There is still a chance the shares will continue to underperform, depriving Mr Sorrell of his pile. But with two pretty decent years for the economy and advertising ahead of him, and with most analysts projecting better- than-average growth at WPP, the chances he will see his way into the serious money have to be rated as reasonably good and getting better. If these are tough targets, it makes you wonder about the softer ones enshrined in many an executive long-term incentive plan.
De Beers casts Russia stony looks
News that Russia is set to sign a deal with the Central Selling Organisation will be met with scepticism by De Beers, the South African minerals giant which controls the diamond sales cartel. The last agreement between Russia's biggest diamond producer and the South Africans ran out a year ago and the negotiations to renew it ended in the autumn. Today's already twice- extended deadline for a new deal is almost certain to be breached.
Both sides claim to have been suffering from the ragged end to the old arrangements. De Beers has complained bitterly of the "leakage" of Russian rough diamonds, nominally intended for domestic use, on to international markets. The result has been to blow a hole in the CSO's dominance of the world diamond "market".
Not that it shows. Last year set another record for world-wide diamond sales, which rose 7 per cent to $4.83bn. Prices have also been rising, despite Russia. De Beers managed a 3 per cent rise on average in July.

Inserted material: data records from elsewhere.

import Mathlib
import Summits.NavierStokesRegularity.NavierStokesRegularity.Theorems.FilamentSkeletonRssKelvinGatePressureDecay

/-!
# Route `FilamentSkeletonRss` · crux `TransverseReductionRJ` (stmt-NavierStokesRegularity-21221) — line `kelvin_gate`,
# stub S2′ `EventualKelvinGate`: the FREE PRESSURE is `C¹` — `D(T_a f) = T_a(Df)` on `⟨y⟩⁻²`-decaying `C¹` densities

Helper file (theorems only, `--supports stmt-NavierStokesRegularity-21221 --as helper`).  HONEST FRAMING: analysis
bookkeeping for a HYPOTHETICAL filament-type rotating-self-similar blow-up route; nothing here bears on Navier–Stokes
regularity; no stub is proved here.

Continuation of `…KelvinGatePressureDecay` (the weighted dipole integral `∫|x−y|⁻²(1+|y|)⁻²dy ≤ 12V/(1+|x|)`).  For the
dipole potential `T_a g(x) = ∫ ∂ₐΓ(x − y) • g(y) dy` (`newtonGradPotential`) of a density with `(1+|y|)² ‖g‖ ≤ R`
(values in any real Banach space — the gate needs `g = F_j` AND `g = DF_j`):

* `norm_newtonGradPotential_le_of_sq_weight` — `‖T_a g(x)‖ ≤ (‖a‖R/4π) · 12V/(1+|x|)`;
* `continuous_newtonGradPotential_of_sq_weight` — `T_a g` is continuous for continuous `g` (dominated convergence);
* `hasFDerivAt_newtonGradPotential_of_sq_weight` — **`D(T_a f)(x) = T_a(Df)(x)`** for `f ∈ C¹` with
  `(1+|y|)²‖f‖ ≤ R₀`, `(1+|y|)²‖Df‖ ≤ R₁` (write `T_a f(x) = ∫ ∂ₐΓ(z) f(x − z) dz` and differentiate under the integral,
  dominated on `B(x,1)` by `4 (‖a‖R₁/4π) |z|⁻² (1+|x − z|)⁻²`; Gilbarg–Trudinger Lemma 4.1 with the derivative on the
  density — NO Calderón–Zygmund theory, which is why `C¹` data suffice);
* `contDiff_one_newtonGradPotential_of_sq_weight`, `norm_fderiv_newtonGradPotential_le_of_sq_weight` — hence
  `T_a f ∈ C¹` with `‖D(T_a f)(x)‖ ≤ (‖a‖R₁/4π) · 12V/(1+|x|)`.

Consequence for the free Kelvin gate (evidence #28, route R1 (P1)): for `F ∈ Y` the free pressure `Q = Σⱼ T_{eⱼ} Fⱼ` is
`C¹`, bounded, `|Q| + |∇Q| ≤ C R/(1+|y|)` — the GateSpec pressure clause at `U⁰ = 0` — and `F − ∇Q ∈ C⁰` with the
`⟨y⟩⁻¹` bound (its divergence-freeness, `ΔQ = div F`, is Gilbarg–Trudinger Lemma 4.2 and is not in this file).
-/

set_option linter.dupNamespace false

noncomputable section

namespace Summit.NavierStokesRegularity.NavierStokesRegularity.Theorems.KelvinGate

open Set Function Filter MeasureTheory Metric Real
open Literature.Analysis.FluidPDE Literature.Analysis.FluidPDE.NewtonPotentialHolder
open scoped ENNReal Topology

section Banach

variable {G : Type*} [NormedAddCommGroup G] [NormedSpace ℝ G]

/-- Pointwise bound of the dipole integrand off the pole (Banach-valued density):
`‖∂ₐΓ(x − y) • g(y)‖ ≤ (‖a‖R/4π) |x − y|⁻² (1+|y|)⁻²` when `(1+|y|)²‖g(y)‖ ≤ R`, `y ≠ x`. -/
theorem norm_fderiv_newtonKernel_smul_le_of_sq_weight {g : EuclideanSpace ℝ (Fin 3) → G} {R : ℝ}
    (hg : ∀ y, (1 + ‖y‖) ^ 2 * ‖g y‖ ≤ R) (a : EuclideanSpace ℝ (Fin 3)) {x y : EuclideanSpace ℝ (Fin 3)} (hxy : y ≠ x) :
    ‖fderiv ℝ newtonKernel (x - y) a • g y‖ ≤ ‖a‖ * R / (4 * π) * (‖x - y‖ ^ (-(2:ℝ)) * ((1 + ‖y‖) ^ 2)⁻¹) := by
  have hne : x - y ≠ 0 := sub_ne_zero.2 (Ne.symm hxy)
  have hpos : 0 < ‖x - y‖ := norm_pos_iff.2 hne
  have hw : 0 < (1 + ‖y‖) ^ 2 := by positivity
  have hgy : ‖g y‖ ≤ R * ((1 + ‖y‖) ^ 2)⁻¹ := by
    rw [← div_eq_mul_inv, le_div_iff₀ hw, mul_comm]; exact hg y
  have hK : ‖fderiv ℝ newtonKernel (x - y) a‖ ≤ (4 * π * ‖x - y‖ ^ 2)⁻¹ * ‖a‖ := by
    rw [← norm_fderiv_newtonKernel hne]; exact ContinuousLinearMap.le_opNorm _ _
  rw [norm_smul, rpow_neg hpos.le, rpow_two]
  calc ‖fderiv ℝ newtonKernel (x - y) a‖ * ‖g y‖
      ≤ (4 * π * ‖x - y‖ ^ 2)⁻¹ * ‖a‖ * (R * ((1 + ‖y‖) ^ 2)⁻¹) :=
        mul_le_mul hK hgy (norm_nonneg _) (by positivity)
    _ = ‖a‖ * R / (4 * π) * ((‖x - y‖ ^ 2)⁻¹ * ((1 + ‖y‖) ^ 2)⁻¹) := by
        field_simp

/-- Absolute convergence of the dipole potential of a `⟨y⟩⁻²` density (Banach-valued). -/
theorem integrable_fderiv_newtonKernel_smul_of_sq_weight {g : EuclideanSpace ℝ (Fin 3) → G}
    (hgm : AEStronglyMeasurable g (volume : Measure (EuclideanSpace ℝ (Fin 3)))) {R : ℝ}
    (hg : ∀ y, (1 + ‖y‖) ^ 2 * ‖g y‖ ≤ R) (a x : EuclideanSpace ℝ (Fin 3)) :
    Integrable (fun y => fderiv ℝ newtonKernel (x - y) a • g y) (volume : Measure (EuclideanSpace ℝ (Fin 3))) := by
  have hb := (integral_norm_sub_rpow_neg_two_mul_inv_weight_sq_le x).1
  refine Integrable.mono' (hb.const_mul (‖a‖ * R / (4 * π))) ?_ ?_
  · refine AEStronglyMeasurable.smul ?_ hgm
    exact ((measurable_fderiv_apply_const ℝ newtonKernel a).comp
      (measurable_const.sub measurable_id)).aestronglyMeasurable
  · have h0 : (volume : Measure (EuclideanSpace ℝ (Fin 3))) {x} = 0 := measure_singleton x
    filter_upwards [compl_mem_ae_iff.2 h0] with y hy
    have hyx : y ≠ x := by simpa using hy
    exact norm_fderiv_newtonKernel_smul_le_of_sq_weight hg a hyx

/-- **`‖T_a g(x)‖ ≤ (‖a‖R/4π) · 12V/(1+|x|)`** for a density with `(1+|y|)²‖g(y)‖ ≤ R` (`V = 3|B₁|`). -/
theorem norm_newtonGradPotential_le_of_sq_weight {g : EuclideanSpace ℝ (Fin 3) → G} {R : ℝ}
    (hg : ∀ y, (1 + ‖y‖) ^ 2 * ‖g y‖ ≤ R) (a x : EuclideanSpace ℝ (Fin 3)) :
    ‖newtonGradPotential a g x‖ ≤
      ‖a‖ * R / (4 * π) * (12 * (3 * (volume : Measure (EuclideanSpace ℝ (Fin 3))).real (ball 0 1)) / (1 + ‖x‖)) := by
  have hR : 0 ≤ R := le_trans (by positivity) (hg 0)
  obtain ⟨hb, hI⟩ := integral_norm_sub_rpow_neg_two_mul_inv_weight_sq_le x
  have h0 : (volume : Measure (EuclideanSpace ℝ (Fin 3))) {x} = 0 := measure_singleton x
  have hbound : ∀ᵐ y ∂(volume : Measure (EuclideanSpace ℝ (Fin 3))),
      ‖fderiv ℝ newtonKernel (x - y) a • g y‖ ≤ ‖a‖ * R / (4 * π) * (‖x - y‖ ^ (-(2:ℝ)) * ((1 + ‖y‖) ^ 2)⁻¹) := by
    filter_upwards [compl_mem_ae_iff.2 h0] with y hy
    have hyx : y ≠ x := by simpa using hy
    exact norm_fderiv_newtonKernel_smul_le_of_sq_weight hg a hyx
  unfold newtonGradPotential
  calc ‖∫ y, fderiv ℝ newtonKernel (x - y) a • g y‖
      ≤ ∫ y, ‖a‖ * R / (4 * π) * (‖x - y‖ ^ (-(2:ℝ)) * ((1 + ‖y‖) ^ 2)⁻¹) :=
        norm_integral_le_of_norm_le (hb.const_mul _) hbound
    _ = ‖a‖ * R / (4 * π) * ∫ y, ‖x - y‖ ^ (-(2:ℝ)) * ((1 + ‖y‖) ^ 2)⁻¹ := integral_const_mul _ _
    _ ≤ ‖a‖ * R / (4 * π) * (12 * (3 * (volume : Measure (EuclideanSpace ℝ (Fin 3))).real (ball 0 1)) / (1 + ‖x‖)) :=
        mul_le_mul_of_nonneg_left hI (by positivity)

/-- Change of variables: `T_a g(x) = ∫ ∂ₐΓ(z) • g(x − z) dz` for every density. -/
theorem newtonGradPotential_eq_integral_comp_sub (a : EuclideanSpace ℝ (Fin 3)) (g : EuclideanSpace ℝ (Fin 3) → G)
    (x : EuclideanSpace ℝ (Fin 3)) :
    newtonGradPotential a g x = ∫ z, fderiv ℝ newtonKernel z a • g (x - z) := by
  rw [newtonGradPotential]
  have e : (fun y => fderiv ℝ newtonKernel (x - y) a • g y) =
      fun y => fderiv ℝ newtonKernel (x - y) a • g (x - (x - y)) := by
    funext y; rw [sub_sub_cancel]
  rw [e]
  exact integral_sub_left_eq_self (fun z => fderiv ℝ newtonKernel z a • g (x - z)) volume x

/-- The near-ball weight comparison: for `‖x′ − x‖ < 1`, `(1+|x′ − z|)⁻² ≤ 4 (1+|x − z|)⁻²`. -/
theorem inv_weight_sq_comp_sub_le_of_mem_ball {x x' : EuclideanSpace ℝ (Fin 3)} (hx' : x' ∈ ball x 1)
    (z : EuclideanSpace ℝ (Fin 3)) :
    ((1 + ‖x' - z‖) ^ 2)⁻¹ ≤ 4 * ((1 + ‖x - z‖) ^ 2)⁻¹ := by
  rw [mem_ball, dist_eq_norm] at hx'
  have h1 : ‖x - z‖ ≤ ‖x - x'‖ + ‖x' - z‖ := by
    calc ‖x - z‖ = ‖(x - x') + (x' - z)‖ := by rw [sub_add_sub_cancel]
      _ ≤ ‖x - x'‖ + ‖x' - z‖ := norm_add_le _ _
  have h2 : 1 + ‖x - z‖ ≤ 2 * (1 + ‖x' - z‖) := by
    rw [norm_sub_rev x x'] at h1; linarith [norm_nonneg (x' - z)]
  have h3 : 0 < 1 + ‖x' - z‖ := by linarith [norm_nonneg (x' - z)]
  rw [show 4 * ((1 + ‖x - z‖) ^ 2)⁻¹ = (((1 + ‖x - z‖) / 2) ^ 2)⁻¹ by field_simp; ring]
  exact inv_anti₀ (by positivity) (pow_le_pow_left₀ (by positivity) (by linarith) 2)

/-- The dominating function of the dipole integrand near `x`: for `x′ ∈ B(x,1)`, `z ≠ 0`,
`‖∂ₐΓ(z) • g(x′ − z)‖ ≤ 4 (‖a‖R/4π) |x − (x − z)|⁻² (1+|x − z|)⁻²` when `(1+|y|)²‖g‖ ≤ R`. -/
theorem norm_fderiv_newtonKernel_smul_comp_sub_le_of_sq_weight {g : EuclideanSpace ℝ (Fin 3) → G} {R : ℝ}
    (hg : ∀ y, (1 + ‖y‖) ^ 2 * ‖g y‖ ≤ R) (a : EuclideanSpace ℝ (Fin 3)) {x x' z : EuclideanSpace ℝ (Fin 3)}
    (hx' : x' ∈ ball x 1) (hz : z ≠ 0) :
    ‖fderiv ℝ newtonKernel z a • g (x' - z)‖ ≤
      4 * (‖a‖ * R / (4 * π)) * (‖x - (x - z)‖ ^ (-(2:ℝ)) * ((1 + ‖x - z‖) ^ 2)⁻¹) := by
  have hR : 0 ≤ R := le_trans (by positivity) (hg 0)
  have hne : x' - z ≠ x' := by rw [Ne, sub_eq_self]; exact hz
  have h := norm_fderiv_newtonKernel_smul_le_of_sq_weight hg a (x := x') (y := x' - z) hne
  rw [sub_sub_cancel] at h
  rw [sub_sub_cancel]
  calc ‖fderiv ℝ newtonKernel z a • g (x' - z)‖
      ≤ ‖a‖ * R / (4 * π) * (‖z‖ ^ (-(2:ℝ)) * ((1 + ‖x' - z‖) ^ 2)⁻¹) := h
    _ ≤ ‖a‖ * R / (4 * π) * (‖z‖ ^ (-(2:ℝ)) * (4 * ((1 + ‖x - z‖) ^ 2)⁻¹)) := by
        gcongr
        exact inv_weight_sq_comp_sub_le_of_mem_ball hx' z
    _ = 4 * (‖a‖ * R / (4 * π)) * (‖z‖ ^ (-(2:ℝ)) * ((1 + ‖x - z‖) ^ 2)⁻¹) := by ring

/-- The dominating function is integrable (it is a translate of the weighted dipole integrand of `…PressureDecay`). -/
theorem integrable_dominator_comp_sub (c : ℝ) (x : EuclideanSpace ℝ (Fin 3)) :
    Integrable (fun z => c * (‖x - (x - z)‖ ^ (-(2:ℝ)) * ((1 + ‖x - z‖) ^ 2)⁻¹))
      (volume : Measure (EuclideanSpace ℝ (Fin 3))) :=
  (((integral_norm_sub_rpow_neg_two_mul_inv_weight_sq_le x).1).comp_sub_left x).const_mul c

/-- `∀ᵐ z, z ≠ 0` for Lebesgue measure on `ℝ³`. -/
theorem ae_ne_zero_volume : ∀ᵐ z ∂(volume : Measure (EuclideanSpace ℝ (Fin 3))), z ≠ 0 := by
  have h0 : (volume : Measure (EuclideanSpace ℝ (Fin 3))) {0} = 0 := measure_singleton 0
  filter_upwards [compl_mem_ae_iff.2 h0] with y hy
  simpa using hy

/-- **`T_a g` is continuous** for a continuous density with `(1+|y|)²‖g‖ ≤ R` (dominated convergence in
`T_a g(x′) = ∫ ∂ₐΓ(z) • g(x′ − z) dz`). -/
theorem continuous_newtonGradPotential_of_sq_weight [CompleteSpace G] {g : EuclideanSpace ℝ (Fin 3) → G}
    (hgc : Continuous g) {R : ℝ} (hg : ∀ y, (1 + ‖y‖) ^ 2 * ‖g y‖ ≤ R) (a : EuclideanSpace ℝ (Fin 3)) :
    Continuous (newtonGradPotential a g) := by
  have hk : Measurable fun z : EuclideanSpace ℝ (Fin 3) => fderiv ℝ newtonKernel z a :=
    measurable_fderiv_apply_const ℝ newtonKernel a
  have hfun : newtonGradPotential a g = fun x => ∫ z, fderiv ℝ newtonKernel z a • g (x - z) :=
    funext fun x => newtonGradPotential_eq_integral_comp_sub a g x
  rw [hfun]
  refine continuous_iff_continuousAt.2 fun x => ?_
  refine continuousAt_of_dominated (bound := fun z => 4 * (‖a‖ * R / (4 * π)) *
      (‖x - (x - z)‖ ^ (-(2:ℝ)) * ((1 + ‖x - z‖) ^ 2)⁻¹)) ?_ ?_ (integrable_dominator_comp_sub _ x) ?_
  · exact Eventually.of_forall fun x' =>
      hk.aestronglyMeasurable.smul (hgc.comp (continuous_const.sub continuous_id)).aestronglyMeasurable
  · filter_upwards [ball_mem_nhds x one_pos] with x' hx'
    filter_upwards [ae_ne_zero_volume] with z hz
    exact norm_fderiv_newtonKernel_smul_comp_sub_le_of_sq_weight hg a hx' hz
  · exact Eventually.of_forall fun z =>
      ((hgc.comp (continuous_id.sub continuous_const)).const_smul (fderiv ℝ newtonKernel z a)).continuousAt

/-- **`D(T_a f)(x) = T_a(Df)(x)`** for `f ∈ C¹` with `(1+|y|)²‖f‖ ≤ R₀` and `(1+|y|)²‖Df‖ ≤ R₁`: the dipole potential of a
`⟨y⟩⁻²`-decaying `C¹` density is differentiable and its derivative is the potential of the derivative
(Gilbarg–Trudinger Lemma 4.1 with the derivative on the density; no compact support). -/
theorem hasFDerivAt_newtonGradPotential_of_sq_weight [CompleteSpace G] {f : EuclideanSpace ℝ (Fin 3) → G}
    (hf : ContDiff ℝ 1 f) {R₀ R₁ : ℝ} (h0 : ∀ y, (1 + ‖y‖) ^ 2 * ‖f y‖ ≤ R₀)
    (h1 : ∀ y, (1 + ‖y‖) ^ 2 * ‖fderiv ℝ f y‖ ≤ R₁) (a x : EuclideanSpace ℝ (Fin 3)) :
    HasFDerivAt (newtonGradPotential a f) (newtonGradPotential a (fderiv ℝ f) x) x := by
  have hfc : Continuous f := hf.continuous
  have hDf : Continuous (fderiv ℝ f) := hf.continuous_fderiv one_ne_zero
  have hk : Measurable fun z : EuclideanSpace ℝ (Fin 3) => fderiv ℝ newtonKernel z a :=
    measurable_fderiv_apply_const ℝ newtonKernel a
  have hfun : newtonGradPotential a f = fun x => ∫ z, fderiv ℝ newtonKernel z a • f (x - z) :=
    funext fun x => newtonGradPotential_eq_integral_comp_sub a f x
  rw [hfun, newtonGradPotential_eq_integral_comp_sub a (fderiv ℝ f) x]
  refine hasFDerivAt_integral_of_dominated_of_fderiv_le
    (F' := fun x' z => fderiv ℝ newtonKernel z a • fderiv ℝ f (x' - z))
    (bound := fun z => 4 * (‖a‖ * R₁ / (4 * π)) * (‖x - (x - z)‖ ^ (-(2:ℝ)) * ((1 + ‖x - z‖) ^ 2)⁻¹))
    (ball_mem_nhds x one_pos) ?_ ?_ ?_ ?_ (integrable_dominator_comp_sub _ x) ?_
  · exact Eventually.of_forall fun x' =>
      hk.aestronglyMeasurable.smul (hfc.comp (continuous_const.sub continuous_id)).aestronglyMeasurable
  · have h := (integrable_fderiv_newtonKernel_smul_of_sq_weight hfc.aestronglyMeasurable h0 a x).comp_sub_left x
    refine h.congr (Eventually.of_forall fun z => ?_)
    simp only [sub_sub_cancel]
  · exact hk.aestronglyMeasurable.smul (hDf.comp (continuous_const.sub continuous_id)).aestronglyMeasurable
  · filter_upwards [ae_ne_zero_volume] with z hz
    intro x' hx'
    exact norm_fderiv_newtonKernel_smul_comp_sub_le_of_sq_weight h1 a hx' hz
  · refine Eventually.of_forall fun z x' _ => ?_
    have hd : HasFDerivAt (fun x'' : EuclideanSpace ℝ (Fin 3) => f (x'' - z)) (fderiv ℝ f (x' - z)) x' := by
      have := ((hf.differentiable one_ne_zero) (x' - z)).hasFDerivAt.comp x' (hasFDerivAt_sub_const z)
      rwa [ContinuousLinearMap.comp_id] at this
    exact hd.const_smul (fderiv ℝ newtonKernel z a)

/-- `D(T_a f) = T_a(Df)` as functions. -/
theorem fderiv_newtonGradPotential_of_sq_weight [CompleteSpace G] {f : EuclideanSpace ℝ (Fin 3) → G}
    (hf : ContDiff ℝ 1 f) {R₀ R₁ : ℝ} (h0 : ∀ y, (1 + ‖y‖) ^ 2 * ‖f y‖ ≤ R₀)
    (h1 : ∀ y, (1 + ‖y‖) ^ 2 * ‖fderiv ℝ f y‖ ≤ R₁) (a : EuclideanSpace ℝ (Fin 3)) :
    fderiv ℝ (newtonGradPotential a f) = newtonGradPotential a (fderiv ℝ f) :=
  funext fun x => (hasFDerivAt_newtonGradPotential_of_sq_weight hf h0 h1 a x).fderiv

/-- **The free pressure is `C¹`**: `T_a f ∈ C¹` for `f ∈ C¹` with `(1+|y|)²‖f‖ ≤ R₀`, `(1+|y|)²‖Df‖ ≤ R₁`. -/
theorem contDiff_one_newtonGradPotential_of_sq_weight [CompleteSpace G] {f : EuclideanSpace ℝ (Fin 3) → G}
    (hf : ContDiff ℝ 1 f) {R₀ R₁ : ℝ} (h0 : ∀ y, (1 + ‖y‖) ^ 2 * ‖f y‖ ≤ R₀)
    (h1 : ∀ y, (1 + ‖y‖) ^ 2 * ‖fderiv ℝ f y‖ ≤ R₁) (a : EuclideanSpace ℝ (Fin 3)) :
    ContDiff ℝ 1 (newtonGradPotential a f) := by
  rw [contDiff_one_iff_fderiv]
  refine ⟨fun x => (hasFDerivAt_newtonGradPotential_of_sq_weight hf h0 h1 a x).differentiableAt, ?_⟩
  rw [fderiv_newtonGradPotential_of_sq_weight hf h0 h1 a]
  exact continuous_newtonGradPotential_of_sq_weight (hf.continuous_fderiv one_ne_zero) h1 a

/-- **Decay of the gradient of the free pressure**: `‖D(T_a f)(x)‖ ≤ (‖a‖R₁/4π) · 12V/(1+|x|)`. -/
theorem norm_fderiv_newtonGradPotential_le_of_sq_weight [CompleteSpace G] {f : EuclideanSpace ℝ (Fin 3) → G}
    (hf : ContDiff ℝ 1 f) {R₀ R₁ : ℝ} (h0 : ∀ y, (1 + ‖y‖) ^ 2 * ‖f y‖ ≤ R₀)
    (h1 : ∀ y, (1 + ‖y‖) ^ 2 * ‖fderiv ℝ f y‖ ≤ R₁) (a x : EuclideanSpace ℝ (Fin 3)) :
    ‖fderiv ℝ (newtonGradPotential a f) x‖ ≤
      ‖a‖ * R₁ / (4 * π) * (12 * (3 * (volume : Measure (EuclideanSpace ℝ (Fin 3))).real (ball 0 1)) / (1 + ‖x‖)) := by
  rw [fderiv_newtonGradPotential_of_sq_weight hf h0 h1 a]
  exact norm_newtonGradPotential_le_of_sq_weight h1 a x

end Banach

end Summit.NavierStokesRegularity.NavierStokesRegularity.Theorems.KelvinGate

end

Is the CSO a bad thing? The European Commission appears to be able to live with it, even if the Americans cannot. The truth is, however, that its partial breach seems to have done De Beers little harm. It might even persuade the company to step up its marketing efforts. Spurred by the cessation of hostilities in the Middle East, the company mounted its first advertising campaign in the Gulf earlier this year, while the Pacific Rim represents a vast and as yet under-exploited potential market. It may be that a dose of free market competition from the Russians would do everyone some good.